Special Training and Teaching Related Experiences 

Phil 9005:

The purpose of this course is to prepare philosophy graduate students for teaching philosophy. Since teaching styles in philosophy are radically variable, every week a different professor from the department would share advice on pedagogical methods which have been successful for each of them. Additionally, each participant was videotaped and received feedback from their peers and from faculty concerning ways each participant could improve their teaching. I completed this course in the fall of 2007.

Future Faculty Program:

The Future Faculty Program is sponsored by the Graduate School and coordinated by the Center for Teaching and Learning at the University of Georgia. The purpose of the Future Faculty Program is to prepare participants for faculty posts, develop skills necessary to building active classrooms, increase peer mentoring in academic departments, and develop the capacity for applying new technologies in the classroom. All participants in the program were selected for their excellence in teaching. I participated in this program in the 2008-2009 Academic year.  As a participant, I functioned as a TA orientation leader for TA orientation 2009 and 2011 for new graduate teaching assistants.

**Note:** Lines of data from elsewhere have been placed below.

/-- **Time measurability of the block sup-norms** `t ↦ ‖Δ̇_j u(t)‖_{L^∞}` on every window
`(t₀, T)`, `t₀ ≥ 0`: the sup over a countable dense set of points of functions continuous in `t`
(`continuousOn_blockFn_slice`; the blocks of the smooth slices are continuous in `x`). [folklore] -/
theorem aemeasurable_blockSup {ν T : ℝ} {u : ℝ → EuclideanSpace ℝ (Fin 3) → EuclideanSpace ℝ (Fin 3)}
    {p : ℝ → EuclideanSpace ℝ (Fin 3) → ℝ}
    (hsol : IsClassicalNSSolutionOn (Ico 0 T) ν 0 u p)
    (hreg : ∀ T'' < T, HasBoundedSobolevNormsOn (Icc 0 T'') u) (j : ℤ) {t₀ : ℝ} (ht₀ : 0 ≤ t₀) :
    AEMeasurable (fun t => eLpNorm (blockFn j (u t)) ∞ volume) (volume.restrict (Ioo t₀ T)) := by
  obtain ⟨D, hDc, hDd⟩ := TopologicalSpace.exists_countable_dense (EuclideanSpace ℝ (Fin 3))
  haveI : Countable D := hDc.to_subtype
  have hcont : ∀ q : EuclideanSpace ℝ (Fin 3), ContinuousOn (fun t => blockFn j (u t) q) (Ioo t₀ T) := by
    intro q t ht
    have hT'' : (t + T) / 2 < T := by linarith [ht.2]
    have htT'' : t < (t + T) / 2 := by linarith [ht.2]
    have h := continuousOn_blockFn_slice hsol hreg hT'' j q
    exact (h.continuousAt (Icc_mem_nhds (ht₀.trans_lt ht.1) htT'')).continuousWithinAt
  have hq : ∀ q : D, AEMeasurable (fun t => ‖blockFn j (u t) (q : EuclideanSpace ℝ (Fin 3))‖ₑ)
      (volume.restrict (Ioo t₀ T)) := fun q => (hcont q).enorm.aemeasurable measurableSet_Ioo
  have hsup : AEMeasurable (fun t => ⨆ q : D, ‖blockFn j (u t) (q : EuclideanSpace ℝ (Fin 3))‖ₑ)
      (volume.restrict (Ioo t₀ T)) := AEMeasurable.iSup hq
  refine hsup.congr ?_
  rw [EventuallyEq, ae_restrict_iff' measurableSet_Ioo]
  refine Eventually.of_forall fun t ht => ?_
  have hc : Continuous (blockFn j (u t)) :=
    ((isSmoothL2Field_slice hsol hreg ⟨ht₀.trans ht.1.le, ht.2⟩).blockFn j).continuous
  exact (eLpNorm_top_eq_iSup_dense_of_continuous hc hDd).symm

With other participants, I lead a discussion section for new TAs on how to lead discussion sections.

Faculty Learning Community:

Along with other graduate students from various disciplines,  I investigated the efficacy of online discussion forums on the quality of participation in philosophy classrooms. We compared the use of university sponsored programs such as E-Learning Community or ELC with online social networking sites such as Facebook. The study has culminated in the publication of an article in the IJ-SOTL. We are currently working on a follow up paper.

Annual Law School Preparation Session:

In the fall semester of 2012 I initiated the first annual law school preparation session at Oglethorpe University. I invited law school graduates, practicing lawyers, and current law school students who studied philosophy as undergraduates. The participants held a roundtable discussion in which they gave advice on how to best prepare for law school with special attention on how taking philosophy courses may help improve LSAT scores, and aid in the practice of law more generally. 

Guest Lecturing:

I have repeatedly been invited to guest lecture. I was invited to the Medical College of Georgia (now the Georgia Health Sciences University) , where I gave a lecture on ‘Rhetoric and Medicine’ during the Spring Semester 2011.  I have been invited to lecture at meetings of the Georgia chapter of Phi Sigma Tau, an international honors society. The content of many of these lectures were appropriated from theses I developed while teaching philosophy. Guest lecturing has allowed me to translate content prepared for the classroom into research applicable to independent lectures and professional conferences.